TO DO →
Go line by line through the entries and show those that hold the string "algebraically".

[Dataset entries]

"""

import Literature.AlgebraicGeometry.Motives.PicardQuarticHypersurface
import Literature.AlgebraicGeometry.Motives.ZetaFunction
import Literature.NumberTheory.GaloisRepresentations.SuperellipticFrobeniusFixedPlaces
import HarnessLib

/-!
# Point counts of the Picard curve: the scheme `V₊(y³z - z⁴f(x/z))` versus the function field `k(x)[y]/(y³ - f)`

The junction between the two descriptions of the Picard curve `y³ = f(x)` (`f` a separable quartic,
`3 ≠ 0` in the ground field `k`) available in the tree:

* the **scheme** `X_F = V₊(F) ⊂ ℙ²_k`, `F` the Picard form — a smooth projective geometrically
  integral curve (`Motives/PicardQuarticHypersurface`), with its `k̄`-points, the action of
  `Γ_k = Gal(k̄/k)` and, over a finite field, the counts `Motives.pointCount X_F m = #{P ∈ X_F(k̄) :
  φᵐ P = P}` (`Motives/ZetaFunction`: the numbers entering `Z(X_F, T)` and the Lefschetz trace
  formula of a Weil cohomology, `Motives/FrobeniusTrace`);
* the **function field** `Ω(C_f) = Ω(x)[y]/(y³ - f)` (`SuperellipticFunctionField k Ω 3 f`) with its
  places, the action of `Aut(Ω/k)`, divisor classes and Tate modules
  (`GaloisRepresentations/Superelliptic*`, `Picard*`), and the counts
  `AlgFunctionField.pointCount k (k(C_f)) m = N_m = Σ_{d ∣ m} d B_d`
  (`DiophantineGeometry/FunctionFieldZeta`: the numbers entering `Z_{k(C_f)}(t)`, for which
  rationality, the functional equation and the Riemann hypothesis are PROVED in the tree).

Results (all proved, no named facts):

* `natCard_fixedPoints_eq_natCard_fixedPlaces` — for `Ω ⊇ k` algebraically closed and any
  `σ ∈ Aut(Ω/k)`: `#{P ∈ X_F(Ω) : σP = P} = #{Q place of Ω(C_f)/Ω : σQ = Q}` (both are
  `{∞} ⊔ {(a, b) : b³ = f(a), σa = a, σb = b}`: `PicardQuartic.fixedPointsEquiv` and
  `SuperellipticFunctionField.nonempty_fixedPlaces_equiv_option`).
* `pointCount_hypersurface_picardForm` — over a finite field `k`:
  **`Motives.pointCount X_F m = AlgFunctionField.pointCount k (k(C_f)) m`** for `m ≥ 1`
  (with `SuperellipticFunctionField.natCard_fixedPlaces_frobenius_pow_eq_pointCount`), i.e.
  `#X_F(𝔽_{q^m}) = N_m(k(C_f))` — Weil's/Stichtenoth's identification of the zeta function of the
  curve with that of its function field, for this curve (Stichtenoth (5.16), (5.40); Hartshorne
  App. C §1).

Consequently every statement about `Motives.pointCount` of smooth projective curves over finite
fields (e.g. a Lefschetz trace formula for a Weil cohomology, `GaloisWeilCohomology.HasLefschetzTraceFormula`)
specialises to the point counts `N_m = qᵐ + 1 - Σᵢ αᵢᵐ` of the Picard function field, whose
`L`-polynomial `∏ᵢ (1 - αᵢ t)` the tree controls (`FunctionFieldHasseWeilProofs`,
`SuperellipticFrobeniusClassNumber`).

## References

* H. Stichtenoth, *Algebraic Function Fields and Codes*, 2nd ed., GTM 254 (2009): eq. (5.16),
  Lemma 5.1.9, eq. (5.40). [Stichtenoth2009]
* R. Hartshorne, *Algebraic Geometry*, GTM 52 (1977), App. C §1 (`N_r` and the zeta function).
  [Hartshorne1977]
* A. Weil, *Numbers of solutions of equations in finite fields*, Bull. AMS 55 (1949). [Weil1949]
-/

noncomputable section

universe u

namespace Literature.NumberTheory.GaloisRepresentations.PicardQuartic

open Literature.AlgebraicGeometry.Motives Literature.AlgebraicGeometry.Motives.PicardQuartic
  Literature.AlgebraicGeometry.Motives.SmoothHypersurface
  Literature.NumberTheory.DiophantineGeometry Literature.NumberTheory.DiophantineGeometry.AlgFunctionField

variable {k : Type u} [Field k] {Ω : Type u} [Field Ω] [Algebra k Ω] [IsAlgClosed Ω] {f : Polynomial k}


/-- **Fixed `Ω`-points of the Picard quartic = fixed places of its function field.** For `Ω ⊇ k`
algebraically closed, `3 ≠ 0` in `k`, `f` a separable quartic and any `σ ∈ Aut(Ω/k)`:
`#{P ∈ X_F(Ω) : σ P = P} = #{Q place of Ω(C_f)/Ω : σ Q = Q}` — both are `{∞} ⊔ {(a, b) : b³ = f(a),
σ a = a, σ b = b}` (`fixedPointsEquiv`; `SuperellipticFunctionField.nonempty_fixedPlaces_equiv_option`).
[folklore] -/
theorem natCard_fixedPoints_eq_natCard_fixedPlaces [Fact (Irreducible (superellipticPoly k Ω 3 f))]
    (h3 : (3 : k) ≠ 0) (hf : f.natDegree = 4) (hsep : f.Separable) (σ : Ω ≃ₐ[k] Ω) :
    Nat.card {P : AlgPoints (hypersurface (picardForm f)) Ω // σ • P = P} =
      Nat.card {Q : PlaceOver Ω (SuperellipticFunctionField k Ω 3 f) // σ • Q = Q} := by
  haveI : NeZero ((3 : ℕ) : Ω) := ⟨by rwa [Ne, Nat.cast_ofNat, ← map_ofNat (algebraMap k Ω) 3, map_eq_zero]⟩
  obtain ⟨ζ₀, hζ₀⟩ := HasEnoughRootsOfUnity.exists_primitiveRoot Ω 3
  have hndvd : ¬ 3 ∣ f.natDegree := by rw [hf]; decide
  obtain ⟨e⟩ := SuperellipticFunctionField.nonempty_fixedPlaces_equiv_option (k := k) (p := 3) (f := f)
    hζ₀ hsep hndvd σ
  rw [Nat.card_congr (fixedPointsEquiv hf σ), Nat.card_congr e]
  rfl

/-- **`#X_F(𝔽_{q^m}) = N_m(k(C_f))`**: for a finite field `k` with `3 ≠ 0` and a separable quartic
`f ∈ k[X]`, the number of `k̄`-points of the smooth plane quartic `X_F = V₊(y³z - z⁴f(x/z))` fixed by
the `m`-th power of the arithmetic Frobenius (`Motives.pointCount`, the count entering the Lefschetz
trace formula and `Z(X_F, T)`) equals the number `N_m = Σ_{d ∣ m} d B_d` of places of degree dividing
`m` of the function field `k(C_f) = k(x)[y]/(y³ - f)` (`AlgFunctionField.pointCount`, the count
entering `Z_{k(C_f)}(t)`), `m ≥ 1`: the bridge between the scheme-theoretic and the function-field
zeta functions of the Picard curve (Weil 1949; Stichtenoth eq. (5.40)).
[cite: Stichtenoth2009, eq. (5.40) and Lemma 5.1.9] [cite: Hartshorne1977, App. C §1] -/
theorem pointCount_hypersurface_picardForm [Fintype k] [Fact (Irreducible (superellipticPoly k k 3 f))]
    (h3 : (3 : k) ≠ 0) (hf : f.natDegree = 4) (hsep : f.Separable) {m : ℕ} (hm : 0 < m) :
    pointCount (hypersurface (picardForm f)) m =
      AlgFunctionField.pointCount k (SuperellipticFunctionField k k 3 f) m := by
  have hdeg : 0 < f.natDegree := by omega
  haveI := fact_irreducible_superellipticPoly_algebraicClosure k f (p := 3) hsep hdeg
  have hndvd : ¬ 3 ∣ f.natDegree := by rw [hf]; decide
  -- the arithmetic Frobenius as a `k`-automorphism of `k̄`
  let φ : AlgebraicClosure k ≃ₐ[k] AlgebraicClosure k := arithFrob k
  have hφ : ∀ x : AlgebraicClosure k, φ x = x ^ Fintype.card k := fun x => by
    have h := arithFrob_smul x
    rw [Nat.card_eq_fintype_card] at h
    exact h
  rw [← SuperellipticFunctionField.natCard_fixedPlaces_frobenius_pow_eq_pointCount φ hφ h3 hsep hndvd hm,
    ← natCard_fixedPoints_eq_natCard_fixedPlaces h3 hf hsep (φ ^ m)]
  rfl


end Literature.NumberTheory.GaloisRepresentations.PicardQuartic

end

"""

ANSWER SPACE →
* `natCard_fixedPoints_eq_natCard_fixedPlaces` — for `Ω ⊇ k` algebraically closed and any
algebraically closed, `3 ≠ 0` in `k`, `f` a separable quartic and any `σ ∈ Aut(Ω/k)`:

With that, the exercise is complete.